Value of Local variable in of one function used in another function (c programming)

Question

#include<stdio.h>

void bar()
{
 int a=4;
}
void foo()
{
 int a;
 printf("%d",a);
}
int main()
{
 bar();
 foo(); 
}

I'm sure that the above program gives the output as some junk value(Thats what happenes when i compile and run). But I read in an article that it is possible for some compilers to give the output as 4 itself. The explanation given was that it is related to activation stack and activation frames. I dont understand. Is it something like the value of int a=4 from bar() function is stored somewhere in the activation stack for future use??I'm confused!!

Answer 1

To be clear it is possible that foo's a will end up with the 4 in it that bar set there (nothing to do with them having the same name BTW). But this is highly dependent on the compiler machines etc.

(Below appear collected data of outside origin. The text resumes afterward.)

import Summits.RiemannHypothesis.RiemannHypothesis.Theorems.GroundBartaEvenWinsBeyondArchDeflationM75AssemblyE3
import Summits.RiemannHypothesis.RiemannHypothesis.Theorems.GroundBartaEvenWinsBeyondArchDeflationCertBridgeSigma
import Summits.RiemannHypothesis.RiemannHypothesis.Theorems.GroundBartaEvenWinsBeyondArchDeflationPSDFromBounds
import Summits.RiemannHypothesis.RiemannHypothesis.Theorems.WeilGroundStateGroundStateSimpleEvenTrialUpperFConst
import Summits.RiemannHypothesis.RiemannHypothesis.Theorems.WeilTwoPrimeDeflM75YCert
import Literature.NumberTheory.LFunctions.WeilDeflationPenaltyPolyEval
import Summits.RiemannHypothesis.RiemannHypothesis.Theorems.GroundBartaEvenWinsBeyondArchDeflationM72Final
import HarnessLib

/-!
# RiemannHypothesis / GroundBarta — rung 4 (`EvenWinsBeyondArch`, stmt-RiemannHypothesis-18807 / 18085):
# the deflated Temple L-side at `c = 3/4` — the final inequality `λ ≤ ε_od(3/4)` modulo the sigma data

Helper file (`--supports`), RH-free.  Prover A, speedrun unit `sr-gb-rung-a` (gen 2).  Generated by `cert/abgen/gen_final.py`.

`dt_m75_oddLower_of_sigma`: from the deflated two-prime certificate M75Y (`deflBound_weilCertDeflM75Y`: `β₂₃ = 17/25`,
`a₀ = 3/4`, six odd dyadic penalties), the certified A-layer matrix (`m75_A_mem`, `m75_inner`, file …M75Assembly), the
`log 2` bracket `tuf_log_two_bounds`, and — as HYPOTHESES — prover B's residual norm bounds `s_i` (sigma criterion) with
weights `θ`, budget `τ`, and a kernel PSD certificate (`nCheck₂` + scaled LDL data) for `(β−λ)(A−λG) − τ diag θ`:
`λ ≤ ε_od(3/4)`.  The trial vectors of the bridge are `v_i = 𝟙·maskPoly(r_i)`; `m75_mask` identifies them with
`m75v i = 𝟙·P_i(x/b)` (trimmed coefficient lists, `maskPoly_eq_poly_eval_of_trim`).
-/

set_option linter.dupNamespace false

noncomputable section

open MeasureTheory Set
open scoped BigOperators ComplexConjugate

namespace Summit.RiemannHypothesis.RiemannHypothesis.Theorems.EvenWinsBeyondArch

open Literature.NumberTheory.LFunctions Literature.Analysis.ValidatedNumerics.ExpPoly
open Literature.Analysis.ValidatedNumerics.PolyMP Literature.NumberTheory.LFunctions.WeilArchPanelsM75Y
open Summit.RiemannHypothesis.RiemannHypothesis.Theorems.OddSector (weilDirichletEnergy₂ weilPoleForm₂)
open Summit.RiemannHypothesis.RiemannHypothesis.Theorems.GroundStateSimpleEven (tuf_log_two_bounds)

/-- The penalty list of certificate M75Y has six entries. [folklore] -/
theorem m75_Rlen : weilCertDeflM75YR.length = 6 := rfl

set_option maxHeartbeats 0 in
/-- The certificate's masked coefficient vectors are the trimmed data polynomials `P_i` padded with zeros. [folklore] -/
theorem m75_trim : ∀ i : Fin 6, (List.range 256).map (maskV (weilCertDeflM75YR.get (Fin.cast m75_Rlen.symm i))) =
    m75P i ++ List.replicate (256 - (m75P i).length) 0 := by
  decide +kernel

/-- Odd parities and non-negative weights of the penalties. [folklore] -/
theorem m75_Rodd : (∀ i : Fin weilCertDeflM75YR.length, (weilCertDeflM75YR.get i).2.1 % 2 = 1) ∧
    (∀ i : Fin weilCertDeflM75YR.length, 0 ≤ (weilCertDeflM75YR.get i).1) := by
  constructor <;> decide

/-- **The bridge's trial vectors are the A-layer vectors**: `𝟙_{[-c,c]}·maskPoly(r_i, 256, 18/25) = m75v i`. [folklore] -/
theorem m75_mask (i : Fin 6) (x : ℝ) :
    (((Icc (-(3 / 4 : ℝ)) (3 / 4)).indicator (fun x ↦ maskPoly (weilCertDeflM75YR.get (Fin.cast m75_Rlen.symm i)) 256 (3 / 4) x) x
        : ℝ) : ℂ) = m75v i x := by
  unfold m75v
  rw [dt_wY_apply]
  push_cast
  congr 1
  by_cases hx : x ∈ Icc (-(3 / 4 : ℝ)) (3 / 4)
  · rw [indicator_of_mem hx, indicator_of_mem (by simpa using hx), maskPoly_eq_poly_eval_of_trim _ _ (m75_trim i)]
  · rw [indicator_of_notMem hx, indicator_of_notMem (by simpa using hx)]

/-- The window image of `v_i` at `c = 3/4` (the bridge's `F_i`, stated for `m75v`). [folklore] -/
def m75F (i : Fin 6) (y : ℝ) : ℂ :=
  (Icc (-(3 / 4 : ℝ)) (3 / 4)).indicator (fun y ↦
      2 * (∫ x, m75v i x * (Real.cosh (x / 2) : ℂ)) * (Real.cosh (y / 2) : ℂ) -
        2 * (∫ x, m75v i x * (Real.sinh (x / 2) : ℂ)) * (Real.sinh (y / 2) : ℂ) +
      (∑ m ∈ weilPrimeIndex (3 / 4 : ℝ), (((ArithmeticFunction.vonMangoldt m : ℝ) / Real.sqrt m : ℝ) : ℂ) *
        (2 * m75v i y - m75v i (y - Real.log m) - m75v i (y + Real.log m))) +
      ∫ t in Ioi 0, (weilArchDensity t : ℂ) * (2 * m75v i y - m75v i (y - t) - m75v i (y + t))) y -
    (weilMarkovConstant (3 / 4 : ℝ) : ℂ) * m75v i y

/-- **`λ ≤ ε_od(3/4)` modulo the sigma data.**  Prover B supplies `W`, `s`, `θ` (positive), the residual bounds `hs`
for `m75v` / `m75F`, the budget `Σ s_i/θ_i ≤ τ`; the kernel PSD certificate (`nCheck₂` + scaled LDL data) is generated by
`cert/abgen/psdcert.py`. [cite: GoerischHaunhorst1985, §2] -/
theorem dt_m75_oddLower_of_sigma (W : Fin 6 → Fin 6 → ℝ) (s : Fin 6 → ℝ) (θq : Fin 6 → ℚ) (hθ : ∀ i, 0 < θq i)
    (hs : ∀ i, ∫ x, ‖(m75F i - ∑ l, W i l • m75v l) x‖ ^ 2 ≤ s i) (τ : ℚ) (hτ : ∑ i, s i / (θq i : ℝ) ≤ (τ : ℝ))
    (lam : ℚ) (hlam : lam < m72βlo) {m : ℕ} (sc : Fin 6 → ℚ) (P E : Fin 6 → Fin 6 → ℚ) (D : Fin m → ℚ)
    (L : Fin m → Fin 6 → ℚ) (δ : ℚ) (hchk : nCheck₂ m72βlo m72βhi lam τ θq sc m75Alo m75Ahi m75G P E = true)
    (hrow : ∀ i, ∑ j, E i j ≤ δ) (hcol : ∀ j, ∑ i, E i j ≤ δ) (hD : ∀ r, 0 ≤ D r)
    (hP : ∀ i j, P i j = δ * (if i = j then 1 else 0) + ∑ r, D r * L r i * L r j) :
    (lam : ℝ) ≤ weilOddGroundEnergy (3 / 4 : ℝ) := by
  have hc : (0 : ℝ) < 3 / 4 := by norm_num
  have hc5 : (3 / 4 : ℝ) ≤ Real.log 5 / 2 := by have := m75_le_log5; push_cast at this; linarith
  have hβ := m72_beta_mem
  have hlamR : (lam : ℝ) < 17 / 25 - Real.log 2 / 2 := by
    have : ((lam : ℚ) : ℝ) < ((m72βlo : ℚ) : ℝ) := by exact_mod_cast hlam
    linarith [hβ.1]
  -- the certificate conclusion in the bridge's form
  have hcert := fun (g : ℝ → ℂ) (hg : IsWeilTest g) (hsupp : tsupport g ⊆ Icc (-(3 / 4 : ℝ)) (3 / 4))
      (hodd : ∀ x, g (-x) = -g x) ↦ deflBound_weilCertDeflM75Y hg hsupp hodd
  obtain ⟨hN1, ha0⟩ := params_weilCertDeflM75Y
  have hβ23 : ((weilCertDeflM75YBeta : ℚ) : ℝ) = 17 / 25 := by show (((17 / 25 : ℚ)) : ℝ) = _; norm_num
  simp only [hN1, ha0, hβ23] at hcert
  -- the A-layer hN
  have hA := m75_A_mem
  have hG := m75_inner
  have hN := dt_hN_of_bounds₂
    (fun i j ↦ weilPoleForm₂ (m75v i) (m75v j) + weilDirichletEnergy₂ (((3 / 4 : ℚ)) : ℝ) (m75v i) (m75v j) -
      weilMarkovConstant (((3 / 4 : ℚ)) : ℝ) * ∫ x, (m75v i x * conj (m75v j x)).re)
    m75Alo m75Ahi m75G hA (fun i j ↦ ∫ x, (m75v i x * conj (m75v j x)).re) hG m72βlo m72βhi hβ lam τ θq sc P E D L δ
    hchk hrow hcol hD hP
  have h1825 : (((3 / 4 : ℚ)) : ℝ) = (3 / 4 : ℝ) := by norm_num
  simp only [h1825] at hN
  exact dt_weilOddGroundEnergy_ge_of_deflCert_sigma hc hc5 le_rfl weilCertDeflM75YR 256 m75_Rodd.1 m75_Rodd.2 hcert
    m75v m75F (fun i x ↦ (m75_mask i x).symm) (fun i y ↦ rfl) W hlamR s (fun i ↦ (θq i : ℝ))
    (fun i ↦ by exact_mod_cast hθ i) hs hτ hN

end Summit.RiemannHypothesis.RiemannHypothesis.Theorems.EvenWinsBeyondArch

end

What you are actually doing (in foo) is 'undefined behavior', you use a without giving it a value. Undefined means the compiler may do anything, format your harddrive, print any random value including you best friends birthdate, or it could print 4.

Why might it be 4, because the way stack frames are built on many systems will results in bar writing 4 to an address and foo reading it back. The 2 functions have the same paramters, return type and number of locals so its possible that the first local will be allocated in the same memory location. THis is why you read that they could have the same value, but this is by accident not by design

BTW did you get 4 or not, probaly not

Answer 2

Don't worry about what some compilers might do. It's called "undefined behavior". Always make sure you initialize your variables to whatever you want them to be.

So again, it's pointless to try to "understand" because there's no logic, and it's certainly not "expected behavior". But, it's conceivable that some compilers would reuse a register on the cpu if the functions are inlined, so yes it could happen. If you're concerned somehow about someone running a function after yours and "stealing your value", then just set it to zero before exiting your function. But that is not "Best Practices".

In other words, even if the second function used 'b' instead of a, it could have 4 in it if they are reusing the memory space. Or some other compiler might actually preallocate in alphabetical order, so only 'a' would work. Again, it's undefined behavior.

Answer 3

Function foo uses an uninitialised variable. The compiler is free to do what it likes in this situation. In practise, you might get a variable that was previously placed on the stack in a now defunct frame. It could be 4, as you say, but it could be anything else instead. Never rely on this sort of behaviour...it could be 99% reliable but go wrong on the 100th try.

Answer 4

Although the two variables have the same name, they are stored in different addresses and the second a that was initialized by compiler has possibly another value than 4.

Here it looks like a, but once compiled, those two local variables are different and can't be the same.